La pragmatique est aussi une idéaliste. Pourtant, culpabilité allemande aidant, tout en militant pour des négociations et un cessez-le-feu, elle ne condamnera pas vraiment Israël pour les bombardements de Gaza, et le gouvernement auquel elle appartient réitérera à plusieurs reprises son soutien à Tel-Aviv.
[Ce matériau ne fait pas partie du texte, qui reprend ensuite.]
import Summits.ABC.ABC.Theorems.SparseGoodScales.Negative.EveryScale

/-!
# `SparseGoodScales` (stmt-ABC-2161): the exponent `1 + δ` cannot be `1`

Negative support lemmas for the crux `Summit.ABC.ABC.Theses.FeketeScales.SparseGoodScales`
(cdisprove seat, cycle 1), drawn from `Negative/EveryScale.lean` (`liminf_R G(R)/R = +∞`):

* `not_linearGoodScales C` — for NO constant `C` are there arbitrarily large scales `R` with
  `c ≤ C·R` for every abc triple of radical `≤ R`;
* `not_sparseGoodScalesAt_of_nonpos` — the fixed-exponent instance of the crux (its matrix
  `∀ N ∃ R ≥ N ∀ abc, rad ≤ R → c ≤ R^{1+δ}`; the crux is the conjunction over `δ > 0`) is FALSE for
  every `δ ≤ 0`: the side condition `0 < δ` is load-bearing and sharp;
* `not_sparseGoodScales_uniform` — there is no unbounded set of scales good for all `δ > 0` at once
  (the `∃ R` of the crux must depend on `δ`).
-/

noncomputable section

namespace Summit.ABC.ABC.Theorems.SparseGoodScales.Negative

open Literature.NumberTheory.DiophantineGeometry UniqueFactorizationMonoid

/-! ## Consequences for the crux: `δ ≤ 0` is excluded, linear good scales do not exist -/

/-- **No linear good scales.**  For NO constant `C` are there arbitrarily large scales `R` with
`c ≤ C · R` for every abc triple of radical `≤ R`. [folklore] -/
theorem not_linearGoodScales (C : ℝ) :
    ¬ ∀ N : ℕ, ∃ R : ℕ, N ≤ R ∧ ∀ a b c : ℕ, IsABCTriple a b c → rad a b c ≤ R →
      (c : ℝ) ≤ C * R := by
  intro h
  obtain ⟨N, hN⟩ := exists_triple_gt_real_mul_at_scale C
  obtain ⟨R, hNR, hR⟩ := h N
  obtain ⟨a, b, c, ht, hr, hc⟩ := hN R hNR
  exact absurd (hR a b c ht hr) (not_le.mpr hc)

/-- **The `δ = 0` instance of the crux is false**: `G(R) > R` at every large scale (the crux's
matrix with exponent `1 + 0`). [folklore] -/
theorem not_sparseGoodScalesAt_zero :
    ¬ ∀ N : ℕ, ∃ R : ℕ, N ≤ R ∧ ∀ a b c : ℕ, IsABCTriple a b c → rad a b c ≤ R →
      (c : ℝ) ≤ (R : ℝ) ^ (1 + (0 : ℝ)) := by
  intro h
  apply not_linearGoodScales 1
  intro N
  obtain ⟨R, hNR, hR⟩ := h N
  refine ⟨R, hNR, fun a b c ht hr => ?_⟩
  have := hR a b c ht hr
  simpa using this

/-- **The side condition `0 < δ` of the crux is sharp**: the fixed-exponent instance of the crux
(its body with `δ` free; the crux is the conjunction of these over `δ > 0`) fails for EVERY `δ ≤ 0`.
[folklore] -/
theorem not_sparseGoodScalesAt_of_nonpos {δ : ℝ} (hδ : δ ≤ 0) :
    ¬ ∀ N : ℕ, ∃ R : ℕ, N ≤ R ∧ ∀ a b c : ℕ, IsABCTriple a b c → rad a b c ≤ R →
      (c : ℝ) ≤ (R : ℝ) ^ (1 + δ) := by
  intro h
  apply not_sparseGoodScalesAt_zero
  intro N
  obtain ⟨R, hNR, hR⟩ := h (max N 1)
  refine ⟨R, le_trans (le_max_left _ _) hNR, fun a b c ht hr => (hR a b c ht hr).trans ?_⟩
  have hR1 : (1 : ℝ) ≤ R := by exact_mod_cast le_trans (le_max_right N 1) hNR
  exact Real.rpow_le_rpow_of_exponent_le hR1 (by linarith)

/-- **The uniform-in-`δ` strengthening is false**: there is no unbounded set of scales good for
ALL `δ > 0` simultaneously (that would be the `δ = 0` instance). [folklore] -/
theorem not_sparseGoodScales_uniform :
    ¬ ∀ N : ℕ, ∃ R : ℕ, N ≤ R ∧ ∀ δ : ℝ, 0 < δ → ∀ a b c : ℕ, IsABCTriple a b c → rad a b c ≤ R →
      (c : ℝ) ≤ (R : ℝ) ^ (1 + δ) := by
  intro h
  apply not_sparseGoodScalesAt_zero
  intro N
  obtain ⟨R, hNR, hR⟩ := h (max N 1)
  have hR1 : (1 : ℝ) ≤ R := by exact_mod_cast le_trans (le_max_right N 1) hNR
  refine ⟨R, le_trans (le_max_left _ _) hNR, fun a b c ht hr => ?_⟩
  -- c ≤ R^(1+δ) for all δ > 0 ⟹ c ≤ R = R^(1+0)
  have key : ∀ δ : ℝ, 0 < δ → (c : ℝ) ≤ (R : ℝ) ^ (1 + δ) := fun δ hδ => hR δ hδ a b c ht hr
  rw [add_zero, Real.rpow_one]
  by_contra hlt
  rw [not_le] at hlt
  -- continuity of δ ↦ R^(1+δ) at 0
  have hcont : ContinuousAt (fun δ : ℝ => (R : ℝ) ^ (1 + δ)) 0 :=
    ((Real.continuousAt_const_rpow (by linarith)).comp (continuousAt_const.add continuousAt_id))
  have hev : ∀ᶠ δ in nhds (0 : ℝ), (R : ℝ) ^ (1 + δ) < c := by
    have : (fun δ : ℝ => (R : ℝ) ^ (1 + δ)) 0 < c := by simpa using hlt
    exact hcont.eventually (gt_mem_nhds this)
  obtain ⟨η, hη, hηball⟩ := Metric.eventually_nhds_iff.mp hev
  have h1 := hηball (y := η / 2) (by simp [abs_of_pos hη]; linarith)
  have h2 := key (η / 2) (by linarith)
  linarith

end Summit.ABC.ABC.Theorems.SparseGoodScales.Negative
import Summits.CriticalPhenomena.PercolationContinuityZ3.Theorems.Transplant.FKDoubleFanOneSidedProducts
import Summits.CriticalPhenomena.PercolationContinuityZ3.Theorems.Transplant.FKDoubleFanCrossApexInKE
import HarnessLib

/-!
# Double fans, one-sided far pairs: the EDGE `w_f = 1` of CORE is the cross-apex ADJACENT inequality — `FanCore` holds on that face

Helper file (`--supports stmt-CriticalPhenomena-4575`), FK sub-lane `prim-bschramm-fk-3` (gen 32); builds on p205010 (kernel theorem, internal audit
signed; external expert review pending).  No sorries; standard axioms.  Memo `bschramm/prim-bschramm-fk-3/FAR-CROSS-VII.md` §6–§9.

The open conjunct `FanCore q` of `…OneSidedFinal` is `roofF q t_f w_f (roofP q t_u w_u) (roofP q t_s w_s) ≥ 0`.  At the tight probe `w_f = 1` the fan roof
vector is `(t_f, 0, 1, 0, 0) = (1+t_f)·(1−r, 0, r, 0, 0)`, `r = 1/(1+t_f)` — the fan vector of an EMPTY middle with rim weight `r` (`fullFanVec_nil`) — so
`roofF q t_f 1 P S = (2−q)·fanPhiP q (t_f,0,1,0,0) P S` (**`roofF_one`**) and `fanPhi q (1−r,0,r,0,0) u s = (1−q)·crossL q r u s` (**`fanPhi_cross_eq`**,
from `rayleigh_crossFar_oneSided` and `crossL_eq`).  The polynomial roof points `roofV q 1 1 t w` satisfy the direction and tightness relations of
`…CrossApexRoof` (**`roofV_dirRel`**, **`roofV_tight`**), hence gen 25's `crossL_roof_roof_nonneg` gives **`fanCore_edge_wf_one`**:
`roofF q t_f 1 (roofP q t_u w_u) (roofP q t_s w_s) ≥ 0` for `0 < q ≤ 1`, `t ≥ 0`, `w ∈ [0,1]` — `FanCore` on the face `w_f = 1` (together with the faces
`w_f = 0`, `w_u = 0` of `…OneSidedCoreForm` and the corner discriminant of `…OneSidedCoreDisc`, the boundary data of the remaining interior problem).
[cite: Grimmett2006, §3.9 eq. (3.94) (pp. 63–64)] [folklore]
-/

noncomputable section

namespace Summit.CriticalPhenomena.PercolationContinuityZ3.Theorems

namespace FK

namespace ThreeApex

/-- At `w_f = 1` the fan-roof functional is `(2−q)·fanPhiP` at the fan vector `(t_f, 0, 1, 0, 0)`. [folklore] -/
theorem roofF_one (q tf : ℝ) (P S : P6) : roofF q tf 1 P S = (2 - q) * fanPhiP q ⟨tf, 0, 1, 0, 0⟩ P S := by
  simp only [roofF, phiX, phiZ, phi0, xwR, zwR, u0R, fanPhiP, condA, condN, condC1, condC2, condC10, nform]; ring

/-- `fanPhi` is quadratic in the fan vector: scaling. [folklore] -/
theorem fanPhi_smulF (q c a b d e f : ℝ) (u s : V5) :
    fanPhi q ⟨c * a, c * b, c * d, c * e, c * f⟩ u s = c ^ 2 * fanPhi q ⟨a, b, d, e, f⟩ u s := by
  simp only [fanPhi]; ring

/-- **The empty middle**: `fanPhi q (1−r, 0, r, 0, 0) u s = (1−q)·crossL q r u s` (`q ≠ 0`). [folklore] -/
theorem fanPhi_cross_eq {q : ℝ} (hq : q ≠ 0) (r : ℝ) (u s : V5) : fanPhi q ⟨1 - r, 0, r, 0, 0⟩ u s = (1 - q) * crossL q r u s := by
  have h1 := rayleigh_crossFar_oneSided q (mids := []) (by simp) r u s
  rw [fullFanVec_nil] at h1
  simp only [crossFarZ_nil] at h1
  have h2 := crossL_eq q r u s
  have h3 : q ^ 2 * fanPhi q ⟨1 - r, 0, r, 0, 0⟩ u s = q ^ 2 * ((1 - q) * crossL q r u s) := by rw [← h1, h2]; ring
  exact mul_left_cancel₀ (pow_ne_zero 2 hq) h3

/-- `P6.smul 1` is the identity. [folklore] -/
theorem P6.smul_one (P : P6) : P6.smul 1 P = P := by
  ext <;> simp [P6.smul]

/-- `roofP q t w = uprods (roofV q 1 1 t w)`. [folklore] -/
theorem roofP_eq_uprods (q t w : ℝ) : roofP q t w = uprods (roofV q 1 1 t w) := by
  rw [uprods_roofV, one_mul, P6.smul_one]

/-- The polynomial roof point satisfies the direction relation of `…CrossApexRoof`. [folklore] -/
theorem roofV_dirRel (q w : ℝ) :
    q * (xwR q w - zwR q w) * w ^ 2 + 2 * ((1 - q) * xwR q w + zwR q w) * w - (2 - q) * zwR q w = 0 := by
  simp only [xwR, zwR]; ring

/-- The polynomial roof point (`κ = l = 1`) satisfies the tightness relation of `…CrossApexRoof`. [folklore] -/
theorem roofV_tight (q t w : ℝ) :
    (u0R q t w * ((1 + q * t) - q * t) - (xwR q w + zwR q w) * t) * ((1 - q) + q * w * (1 - w)) =
      (1 + q * t) * (w ^ 2 * xwR q w + (1 - w) ^ 2 * zwR q w) := by
  simp only [xwR, zwR, u0R]; ring

/-- `roofV q 1 1 t w` written out. [folklore] -/
theorem roofV_one_one (q t w : ℝ) : roofV q 1 1 t w = vecB q (1 + q * t) t (xwR q w) (zwR q w) (u0R q t w) := by
  simp only [roofV, one_mul]

/-- At `q = 1` the fan-roof functional vanishes on the face `w_f = 1`. [folklore] -/
theorem roofF_one_q_one (tf : ℝ) (P S : P6) : roofF 1 tf 1 P S = 0 := by
  rw [roofF_one]; simp only [fanPhiP]; ring

set_option maxHeartbeats 1000000 in
/-- **`FanCore` on the face `w_f = 1`**: `roofF q t_f 1 (roofP q t_u w_u) (roofP q t_s w_s) ≥ 0` (`0 < q ≤ 1`, `t ≥ 0`, `w ∈ [0,1]`) — by gen 25's
roof × roof inequality for the cross-apex adjacent pair (heartbeats raised for the unfolding). [folklore] -/
theorem fanCore_edge_wf_one {q tf tu wu ts ws : ℝ} (hq0 : 0 < q) (hq1 : q ≤ 1) (htf : 0 ≤ tf) (htu : 0 ≤ tu) (hwu0 : 0 ≤ wu) (hwu1 : wu ≤ 1)
    (hts : 0 ≤ ts) (hws0 : 0 ≤ ws) (hws1 : ws ≤ 1) : 0 ≤ roofF q tf 1 (roofP q tu wu) (roofP q ts ws) := by
  rcases eq_or_lt_of_le hq1 with h1 | h1
  · subst h1; rw [roofF_one_q_one]
  have h2q : 0 ≤ 2 - q := by linarith
  rw [roofF_one, roofP_eq_uprods, roofP_eq_uprods q ts ws, ← swapAB_swapAB (roofV q 1 1 ts ws), ← sprods_eq, ← fanPhi_eq_P]
  refine mul_nonneg h2q ?_
  -- `(t_f, 0, 1, 0, 0) = (1+t_f)·(1−r, 0, r, 0, 0)`, `r = 1/(1+t_f)`
  have ht1 : 0 < 1 + tf := by linarith
  set r : ℝ := 1 / (1 + tf) with hr
  have hr0 : 0 ≤ r := by rw [hr]; positivity
  have hr1 : r ≤ 1 := by rw [hr, div_le_one ht1]; linarith
  have e1 : (1 + tf) * r = 1 := by rw [hr]; field_simp
  have eF : (⟨tf, 0, 1, 0, 0⟩ : V5) = ⟨(1 + tf) * (1 - r), (1 + tf) * 0, (1 + tf) * r, (1 + tf) * 0, (1 + tf) * 0⟩ := by
    ext
    · show tf = (1 + tf) * (1 - r); linear_combination e1
    · show (0:ℝ) = (1 + tf) * 0; ring
    · show (1:ℝ) = (1 + tf) * r; rw [e1]
    · show (0:ℝ) = (1 + tf) * 0; ring
    · show (0:ℝ) = (1 + tf) * 0; ring
  rw [eF, fanPhi_smulF, fanPhi_cross_eq hq0.ne']
  refine mul_nonneg (sq_nonneg _) (mul_nonneg (sub_nonneg.2 hq1) ?_)
  -- gen 25's roof × roof inequality, with both outer legs at polynomial roof points
  have hWu : q * tu < 1 + q * tu := by linarith
  have hWs : q * ts < 1 + q * ts := by linarith
  rw [roofV_one_one, roofV_one_one]
  exact crossL_roof_roof_nonneg hq0 hq1 hr0 hr1 hWu htu (xwR_nonneg hq1 hwu0 hwu1) (zwR_nonneg hq1 hwu0 hwu1)
    (u0R_nonneg (by linarith) htu hwu0 hwu1) hwu0 hwu1 (probeN_pos hq0.le h1 hwu0 hwu1) (roofV_dirRel q wu) (roofV_tight q tu wu)
    hWs hts (xwR_nonneg hq1 hws0 hws1) (zwR_nonneg hq1 hws0 hws1) (u0R_nonneg (by linarith) hts hws0 hws1) hws0 hws1
    (probeN_pos hq0.le h1 hws0 hws1) (roofV_dirRel q ws) (roofV_tight q ts ws)

end ThreeApex

end FK

end Summit.CriticalPhenomena.PercolationContinuityZ3.Theorems
variable {σ : Equiv.Perm (Fin (M₂ + M₂))} {T₁ T₂ : Matrix (Fin M₂) (Fin M₂) (Fp L)}
  (P : GL (Fin (M₂ + M₂)) (Fp L)) (hPσ : (P : Matrix (Fin (M₂ + M₂)) (Fin (M₂ + M₂)) (Fp L)) = σ.toPEquiv.toMatrix)
  (hP : ((P : Matrix (Fin (M₂ + M₂)) (Fin (M₂ + M₂)) (Fp L)))ᵀ *
      gramR L e' dV hdV (tensorFrame L dW eW dV') (tensorFrame_real L dW hdW eW dV' hdV') * (P : Matrix _ _ (Fp L)) =
    UnitaryGroup.finSum M₂ M₂ T₁ T₂)
  {PD : GL (Fin ((M₂ + M₂) + (M₂ + M₂))) (Fp L)} (hPD : PD = UnitaryGroup.reindexGL (e₂ (M₂ + M₂)) (UnitaryGroup.blockDiagGL (P, P)))
  (hT₁ : T₁.IsSymm) (hT₂ : T₂.IsSymm)
  (hT₀d : IsUnit (gramR L e' dV hdV (tensorFrame L dW eW dV') (tensorFrame_real L dW hdW eW dV' hdV')).det)
  (hTv' : IsUnit (localGram (Fp L) ((M₂ + M₂) + (M₂ + M₂)) (gramD (Fp L) (M₂ + M₂) (UnitaryGroup.finSum M₂ M₂ T₁ T₂)) v).det)
  (hTv₁ : IsUnit (localGram (Fp L) (M₂ + M₂) (gramD (Fp L) M₂ T₁) v).det)
  (hTv₂ : IsUnit (localGram (Fp L) (M₂ + M₂) (gramD (Fp L) M₂ T₂) v).det)
  -- Cayley-type block movers (★ GR91 `exists_mover_conj_iotaD_weylDelta` + ★ `MpPsi.proj_surjective`)
  (p₁ : LocalMp (Fp L) (M₂ + M₂) (gramD (Fp L) M₂ T₁) v)
  (hp₁ : (deltaLagrangian (Fp L) v M₂).map (toLin (Fp L) v (MpPsi.proj _ p₁)) = lagrangianY (Fp L) (M₂ + M₂) v)
  (B₁ : GL (Fin (M₂ + M₂)) (v.adicCompletion (Fp L)))
  (hW₁ : MpPsi.proj _ p₁ * iotaD (Fp L) L (IsCMField.complexConj L) (complexConj_imagUnit L) (imagUnit_ne_zero L)
      (imagUnit_mul_self L) v M₂ hT₁ rfl (weylDelta (Fp L) L (IsCMField.complexConj L) v M₂ (T₀ := T₁) rfl) * (MpPsi.proj _ p₁)⁻¹ =
    (transportSp (localGram (Fp L) (M₂ + M₂) (gramD (Fp L) M₂ T₁) v) hTv₁ (SymplecticGroup.symJ _ _))⁻¹ *
      transportSp (localGram (Fp L) (M₂ + M₂) (gramD (Fp L) M₂ T₁) v) hTv₁ (levi B₁))
  (p₂ : LocalMp (Fp L) (M₂ + M₂) (gramD (Fp L) M₂ T₂) v)
  (hp₂ : (deltaLagrangian (Fp L) v M₂).map (toLin (Fp L) v (MpPsi.proj _ p₂)) = lagrangianY (Fp L) (M₂ + M₂) v)
  (B₂ : GL (Fin (M₂ + M₂)) (v.adicCompletion (Fp L)))
  (hW₂ : MpPsi.proj _ p₂ * iotaD (Fp L) L (IsCMField.complexConj L) (complexConj_imagUnit L) (imagUnit_ne_zero L)
      (imagUnit_mul_self L) v M₂ hT₂ rfl (weylDelta (Fp L) L (IsCMField.complexConj L) v M₂ (T₀ := T₂) rfl) * (MpPsi.proj _ p₂)⁻¹ =
    (transportSp (localGram (Fp L) (M₂ + M₂) (gramD (Fp L) M₂ T₂) v) hTv₂ (SymplecticGroup.symJ _ _))⁻¹ *
      transportSp (localGram (Fp L) (M₂ + M₂) (gramD (Fp L) M₂ T₂) v) hTv₂ (levi B₂))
« Le système multilatéral est en danger, mais je crois que nous pouvons le renforcer ensemble » A.Baerbock
Lutter contre la désinformation
Après la chute de Scholz, elle vit à Potsdam, près de Berlin, avec ses deux filles. Divorcée de son mari, elle finance l’intégration d’un réfugié syrien. « La politique internationale m’a rattrapée »La nouvelle présidente de l’Assemblée générale de l’ONU a face à elle de rudes défis. Elle pense que les femmes, la moitié de l’humanité, ont un rôle majeur à jouer pour conforter la paix et assurer le développement durable du monde. Elle va d’abord devoir faire front aux difficultés financières de l’ONU, veiller à la transparence lors de la sélection du prochain secrétaire général, lutter contre la désinformation, promouvoir le multilinguisme… Elle sait que le système multilatéral est en danger.
Son slogan « Mieux ensemble » apparaît comme un défi lancé aux pays du monde. Il faut, comme elle, y croire.